A HAMPSHIRE convict jailed for a minimum five-and-a-half-years for trying to kill a fellow inmate with a home-made weapon has seen his prison term reduced.
Samuel Hall, of International Way, Southampton, was serving a sentence for attempted robbery at a young offenders’ institution when he attacked the other prisoner in a revenge attack.
He pleaded guilty to attempted murder in June 2011 and was later sentenced to a minimum of five-and-ahalf years.
But after a hearing in London, three top judges have decided to cut the “manifestly excessive” minimum four-and-a-half years.
Judge Neil Ford QC told the court Hall was serving a sentence at Kent’s Rochester Young Offenders’ Institution in October 2011 and had developed a grudge against fellow con, Lewis Bennett.

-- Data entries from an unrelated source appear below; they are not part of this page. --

import Summits.HubbardSuperconductivity.HubbardSuperconductivity.Theorems.NodalWardXYDefs
import Literature.Probability.LatticeModels.PlaneRotatorLROProofs
/-!
# `PerturbedXYOrder` (stmt-HubbardSuperconductivity-10739) — line `schwarz-inheritance`, stub `stub_realPlateauEven`

K = 0 plateau of the 3D plane rotator on even tori, uniformly in L (FSS infrared bound; tree theorems).

At `K = 0` the complex plateau `cratio L J 0 = num J 0 / Zk J 0 / L⁶` is the real Gibbs average
`L⁻⁶ ∑_{x,y} ⟨cos(θ_x − θ_y)⟩_{J,L}` of the plane rotator on `(ℤ/Lℤ)³` (`even_re_cratio_zero`), i.e. the
expectation of `‖m_L‖²` computed by `PlaneRotator.integral_magnetisationNormSq_nVectorGibbs_cosSin`.
Clause (2) of the tree's proved infrared bound `FriedliVelenik2017_nVector_infraredBound_holds`
(Fröhlich–Simon–Spencer 1976; Friedli–Velenik 2017, Thm. 10.24/10.25) gives, for even `L ≥ 4` and `J > 0`,
`Re cratio L J 0 ≥ 1 − torusGreen_L(0)/J`; and `torusGreen_L(0)` is bounded uniformly in even `L`
(`even_torusGreen_zero_le`: the Riemann-sum limit `torusGreen_tendsto_latticeGreen` for large `L`, a finite
sum of absolute values for the finitely many small `L`). Hence `Re cratio L J 0 ≥ 1/2` for `J ≥ max (2M) 1`.
-/

noncomputable section

namespace Summit.HubbardSuperconductivity.HubbardSuperconductivity.Theorems.PerturbedXYOrder

open MeasureTheory Literature.Probability.LatticeModels
open Summit.HubbardSuperconductivity.HubbardSuperconductivity.Theses.NodalWardXY
open scoped Real

variable {L : ℕ}

/-- At `K = 0` the integrand `w_J e^{W_0}` of `Z_K` is the real XY weight `e^{J ∑_b cos ∇_b θ}`. -/
theorem even_wJ_mul_exp_Wk_zero [NeZero L] (J : ℝ) (θ : TorusSite 3 L → ℝ) :
    wJ J θ * Complex.exp (Wk (0 : Bond L → Bond L → ℂ) θ) =
      ((Real.exp (J * ∑ b : TorusSite 3 L × Fin 3,
        Real.cos (θ (b.1 + Pi.single b.2 1) - θ b.1)) : ℝ) : ℂ) := by
  have h0 : Wk (0 : Bond L → Bond L → ℂ) θ = 0 := by simp [Wk]
  rw [h0, Complex.exp_zero, mul_one]
  rfl

/-- `Z_0` is the (complexified) real partition function `∫_{[0,2π]^Λ} e^{J ∑_b cos ∇_b θ} dθ`. -/
theorem even_Zk_zero_eq [NeZero L] (J : ℝ) :
    Zk J (0 : Bond L → Bond L → ℂ) =
      ((∫ θ in Set.pi Set.univ fun _ => Set.Icc (0 : ℝ) (2 * π),
          Real.exp (J * ∑ b : TorusSite 3 L × Fin 3,
            Real.cos (θ (b.1 + Pi.single b.2 1) - θ b.1)) : ℝ) : ℂ) := by
  unfold Zk cube
  simp_rw [even_wJ_mul_exp_Wk_zero]
  rw [integral_complex_ofReal]

/-- The numerator at `K = 0` is the (complexified) real double sum
`∑_{x,y} ∫_{[0,2π]^Λ} cos(θ_x − θ_y) e^{J ∑_b cos ∇_b θ} dθ`. -/
theorem even_num_zero_eq [NeZero L] (J : ℝ) :
    num J (0 : Bond L → Bond L → ℂ) =
      ((∑ x : TorusSite 3 L, ∑ y : TorusSite 3 L,
          ∫ θ in Set.pi Set.univ fun _ => Set.Icc (0 : ℝ) (2 * π), Real.cos (θ x - θ y) *
            Real.exp (J * ∑ b : TorusSite 3 L × Fin 3,
              Real.cos (θ (b.1 + Pi.single b.2 1) - θ b.1)) : ℝ) : ℂ) := by
  unfold num cube
  simp_rw [even_wJ_mul_exp_Wk_zero, ← Complex.ofReal_mul, integral_complex_ofReal]
  push_cast
  rfl

/-- **`K = 0` reduction**: the real part of the complex plateau at `K = 0` is the Gibbs average
`(Z L⁶)⁻¹ ∑_{x,y} ∫ cos(θ_x − θ_y) e^{J ∑_b cos ∇_b θ} dθ` of the plane rotator (the right-hand side of
`PlaneRotator.integral_magnetisationNormSq_nVectorGibbs_cosSin`). -/
theorem even_re_cratio_zero [NeZero L] (J : ℝ) :
    (cratio L J (0 : Bond L → Bond L → ℂ)).re =
      (∑ x : TorusSite 3 L, ∑ y : TorusSite 3 L,
          ∫ θ in Set.pi Set.univ fun _ => Set.Icc (0 : ℝ) (2 * π), Real.cos (θ x - θ y) *
            Real.exp (J * ∑ b : TorusSite 3 L × Fin 3,
              Real.cos (θ (b.1 + Pi.single b.2 1) - θ b.1))) /
        ((∫ θ in Set.pi Set.univ fun _ => Set.Icc (0 : ℝ) (2 * π),
            Real.exp (J * ∑ b : TorusSite 3 L × Fin 3,
              Real.cos (θ (b.1 + Pi.single b.2 1) - θ b.1))) * (L : ℝ) ^ 6) := by
  unfold cratio
  rw [even_num_zero_eq, even_Zk_zero_eq]
  have hL : ((L : ℂ)) ^ 6 = (((L : ℝ) ^ 6 : ℝ) : ℂ) := by push_cast; ring
  rw [hL, ← Complex.ofReal_div, ← Complex.ofReal_div, Complex.ofReal_re, div_div]

/-- **Finite-volume long-range order on even tori** (Fröhlich–Simon–Spencer): for even `L ≥ 4` and
`J > 0`, `Re cratio L J 0 ≥ 1 − torusGreen_L(0)/J` — clause (2) of the tree's
`FriedliVelenik2017_nVector_infraredBound_holds` (`d = 3`, `ν = 2`, `β = J/2`, single-spin law
`(cos, sin)_* Leb|_{[0,2π]}`) transported to angles by `PlaneRotatorLROProofs`.
[cite: FriedliVelenikSMLS2017, Thm 10.25 with Thm 10.24] -/
theorem even_one_sub_torusGreen_div_le_re_cratio_zero [NeZero L] (hLe : Even L) (hL4 : 4 ≤ L)
    {J : ℝ} (hJ : 0 < J) :
    1 - torusGreen (0 : TorusSite 3 L) / J ≤ (cratio L J (0 : Bond L → Bond L → ℂ)).re := by
  have hfact := (FriedliVelenik2017_nVector_infraredBound_holds 3 L 2 hLe hL4
    (Measure.map (fun t : ℝ => (![Real.cos t, Real.sin t] : Fin 2 → ℝ))
      (volume.restrict (Set.Icc (0 : ℝ) (2 * π))))
    (PlaneRotator.exists_isCompact_map_angleLaw PlaneRotator.continuous_cosSin)
    (PlaneRotator.map_angleLaw_ne_zero PlaneRotator.continuous_cosSin.measurable) (J / 2)
    (by positivity)).2
    (PlaneRotator.ae_map_angleLaw PlaneRotator.continuous_cosSin PlaneRotator.sum_cosSin_sq)
  rw [PlaneRotator.inv_mul_sum_inv_dispersion_eq_torusGreen,
    PlaneRotator.integral_magnetisationNormSq_nVectorGibbs_cosSin hJ, ← even_re_cratio_zero] at hfact
  have hcoef : ((2 : ℕ) : ℝ) / (4 * (J / 2)) * torusGreen (0 : TorusSite 3 L) =
      torusGreen (0 : TorusSite 3 L) / J := by
    push_cast
    field_simp
    ring
  rw [hcoef] at hfact
  exact hfact

/-- **`torusGreen_L(0)` is bounded uniformly in even `L`** on `(ℤ/Lℤ)³`: by the Riemann-sum limit
`torusGreen_tendsto_latticeGreen` it is at most `latticeGreen 0 + 1` for even `L ≥ L₀`, and the finitely
many `L < L₀` are absorbed into a finite sum of absolute values. -/
theorem even_torusGreen_zero_le :
    ∃ M : ℝ, ∀ (L : ℕ) [NeZero L], Even L → torusGreen (0 : TorusSite 3 L) ≤ M := by
  classical
  obtain ⟨L₀, hL₀⟩ :=
    torusGreen_tendsto_latticeGreen (d := 3) le_rfl (0 : Site 3) (ε := 1) one_pos
  set g : ℕ → ℝ := fun n => if h : n = 0 then 0 else @torusGreen 3 n ⟨h⟩ (0 : TorusSite 3 n) with hg
  refine ⟨(Finset.range L₀).sum (fun n => |g n|) + (|latticeGreen (0 : Site 3)| + 1),
    fun L _ hLe => ?_⟩
  have hsum : 0 ≤ (Finset.range L₀).sum (fun n => |g n|) :=
    Finset.sum_nonneg fun n _ => abs_nonneg _
  by_cases hL : L₀ ≤ L
  · have h := hL₀ L hLe hL
    rw [PlaneRotator.torusProj_zero] at h
    have h2 := (abs_le.1 h).2
    have h3 := le_abs_self (latticeGreen (0 : Site 3))
    linarith
  · rw [not_le] at hL
    have hgL : g L = torusGreen (0 : TorusSite 3 L) := by
      rw [hg]
      dsimp only
      rw [dif_neg (NeZero.ne L)]
    have h1 : |g L| ≤ (Finset.range L₀).sum (fun n => |g n|) :=
      Finset.single_le_sum (f := fun n => |g n|) (fun n _ => abs_nonneg (g n))
        (Finset.mem_range.2 hL)
    have h2 : torusGreen (0 : TorusSite 3 L) ≤ |g L| := hgL ▸ le_abs_self _
    have h3 : 0 ≤ |latticeGreen (0 : Site 3)| := abs_nonneg _
    linarith

/-- **The `K = 0` plateau on even tori `L ≥ 4`** (Fröhlich–Simon–Spencer 1976 infrared bound, via the tree's
`FriedliVelenik2017_nVector_infraredBound_holds` and the change of variables of `PlaneRotatorLROProofs`), with a bound on
`torusGreen_L(0)` uniform in even `L`. [cite: FriedliVelenikSMLS2017, Thm 10.25 with Thm 10.24] -/
theorem stub_realPlateauEven :
    ∃ J₁ a₀ : ℝ, 0 < a₀ ∧ ∀ J : ℝ, J₁ ≤ J → ∀ (L : ℕ) [NeZero L], Even L → 4 ≤ L → a₀ ≤ (cratio L J 0).re := by
  obtain ⟨M, hM⟩ := even_torusGreen_zero_le
  refine ⟨max (2 * M) 1, 1 / 2, by norm_num, fun J hJ L _ hLe hL4 => ?_⟩
  have hJ1 : 1 ≤ J := le_trans (le_max_right _ _) hJ
  have hJM : 2 * M ≤ J := le_trans (le_max_left _ _) hJ
  have hJpos : 0 < J := lt_of_lt_of_le one_pos hJ1
  have hplateau := even_one_sub_torusGreen_div_le_re_cratio_zero hLe hL4 hJpos
  have hG : torusGreen (0 : TorusSite 3 L) / J ≤ 1 / 2 := by
    rw [div_le_iff₀ hJpos]
    linarith [hM L hLe]
  linarith

end Summit.HubbardSuperconductivity.HubbardSuperconductivity.Theorems.PerturbedXYOrder

end
/-- ★★★ **THE FOURTH-ORDER LOWER ENVELOPE**: `y + 2d − 2d/y + 2d(2d+1)/y² − 4d²(2d+3)/y³ − 256d⁵/y⁴ ≤ e^{λ_B(y)}` on `ℤ^{d+1}` for every
`y ≥ 1` and every `d` (`E − y ≥ Σ_{five cells}(E)`; `E ≤ S₃` in the first two cells, `E ≤ y + 2d` + Bernoulli in the last three; the
certificate; `d = 0`: `E = y`). [cite: JansevanRensburgWhittington2013, §3.2 Theorem 8 (arXiv v4 p. 11)] [cite: Beaton2015, §3, Lemma 2] -/
theorem fourth_order_sub_le_exp_pulledBridgeFreeEnergy (d : ℕ) {y : ℝ} (hy : 1 ≤ y) :
    y + 2 * d - 2 * d / y + 2 * d * (2 * d + 1) / y ^ 2 - 4 * d ^ 2 * (2 * d + 3) / y ^ 3 - 256 * d ^ 5 / y ^ 4
      ≤ Real.exp (pulledBridgeFreeEnergy (d + 1) y) := by
  have hy0 : 0 < y := zero_lt_one.trans_le hy
  rcases Nat.eq_zero_or_pos d with rfl | hd
  · have h := (exp_pulledBridgeFreeEnergy_mem_Icc 0 hy).1
    simpa using h
  have hD : (1 : ℝ) ≤ d := by exact_mod_cast hd
  set E := Real.exp (pulledBridgeFreeEnergy (d + 1) y) with hE
  have hE0 : 0 < E := Real.exp_pos _
  set S : ℝ := y + 2 * d - 2 * d / y + 2 * d * (2 * d + 1) / y ^ 2 with hSdef
  have hES : E ≤ S := exp_pulledBridgeFreeEnergy_le_third_order d hy
  have hEU : E ≤ y + 2 * d := exp_pulledBridgeFreeEnergy_le_add d hy
  have hU0 : 0 < y + 2 * (d : ℝ) := by positivity
  have hcells := five_cells_div_le_exp_pulledBridgeFreeEnergy_sub d hy0
  have hd1 : (0 : ℝ) ≤ 2 * d - 1 := by linarith
  have h45 : (0 : ℝ) ≤ 2 * d * (2 * d - 1) ^ 3 - 2 * d * (2 * d - 2) := by
    have : (2 : ℝ) * d - 2 ≤ (2 * d - 1) ^ 3 := by nlinarith
    nlinarith
  have h1 : 2 * d * y / S ≤ 2 * d * y / E := div_le_div_of_nonneg_left (by positivity) hE0 hES
  have h2 : 2 * d * (2 * d - 1) * y / S ^ 2 ≤ 2 * d * (2 * d - 1) * y / E ^ 2 :=
    div_le_div_of_nonneg_left (by positivity) (by positivity) (pow_le_pow_left₀ hE0.le hES 2)
  have h3 : 2 * d * (2 * d - 1) ^ 2 * (1 / y ^ 2 - 6 * d / y ^ 3) ≤ 2 * d * (2 * d - 1) ^ 2 * y / E ^ 3 := by
    have hb := bernoulli_cube hy0 (show (0 : ℝ) ≤ d by positivity)
    have hm : y / (y + 2 * d) ^ 3 ≤ y / E ^ 3 := div_le_div_of_nonneg_left hy0.le (by positivity) (pow_le_pow_left₀ hE0.le hEU 3)
    have := mul_le_mul_of_nonneg_left (hb.trans hm) (show (0 : ℝ) ≤ 2 * d * (2 * d - 1) ^ 2 by positivity)
    simpa [mul_div_assoc] using this
  have h4 : (2 * d * (2 * d - 1) ^ 3 - 2 * d * (2 * d - 2)) * (1 / y ^ 3 - 8 * d / y ^ 4)
      ≤ (2 * d * (2 * d - 1) ^ 3 - 2 * d * (2 * d - 2)) * y / E ^ 4 := by
    have hb := bernoulli_fourth hy0 (show (0 : ℝ) ≤ d by positivity)
    have hm : y / (y + 2 * d) ^ 4 ≤ y / E ^ 4 := div_le_div_of_nonneg_left hy0.le (by positivity) (pow_le_pow_left₀ hE0.le hEU 4)
    have := mul_le_mul_of_nonneg_left (hb.trans hm) h45
    simpa [mul_div_assoc] using this
  have h5 : 2 * d * (2 * d - 1) * (1 / y ^ 3 - 10 * d / y ^ 4) ≤ 2 * d * (2 * d - 1) * y ^ 2 / E ^ 5 := by
    have hb := bernoulli_fifth hy0 (show (0 : ℝ) ≤ d by positivity)
    have hm : y ^ 2 / (y + 2 * d) ^ 5 ≤ y ^ 2 / E ^ 5 :=
      div_le_div_of_nonneg_left (by positivity) (by positivity) (pow_le_pow_left₀ hE0.le hEU 5)
    have := mul_le_mul_of_nonneg_left (hb.trans hm) (show (0 : ℝ) ≤ 2 * d * (2 * d - 1) by positivity)
    simpa [mul_div_assoc] using this
  have hcert := five_cells_at_envelopes_ge hy hD
  rw [← hSdef] at hcert
  linarith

Planning an attack, he manufactured a weapon, using a modeling blade which he attached to the melted handle of a plastic knife.
After inviting Mr Bennett into his cell, Hall then attacked him, slashing him to the face and neck.
“It was a matter of pure good fortune that Mr Bennett’s injuries were relatively modest,” said the judge.
Hall, who had convictions for 49 previous offences, accepted that he had been trying to kill his victim by slashing his throat.
He was sentenced to indefinite imprisonment for public protection and ordered to serve the five-and-a-half-year minimum before even applying for release.
In a hearing in London, Judge Ford, sitting with Lord Justice Elias and Mr Justice Edwards-Stuart, said the minimum term was too long.
“A minimum of four-and-ahalf years to be served would have been appropriate,” said the judge.
Hall will only be freed after serving his minimum term if he is considered safe by the Parole Board.
He was initially jailed in 2009 for holding a knife to a ten-year-old girl’s throat on a Southampton bus to force her sister to hand over her handbag.
He was sentenced to three years at Southampton Crown Court in August 2009.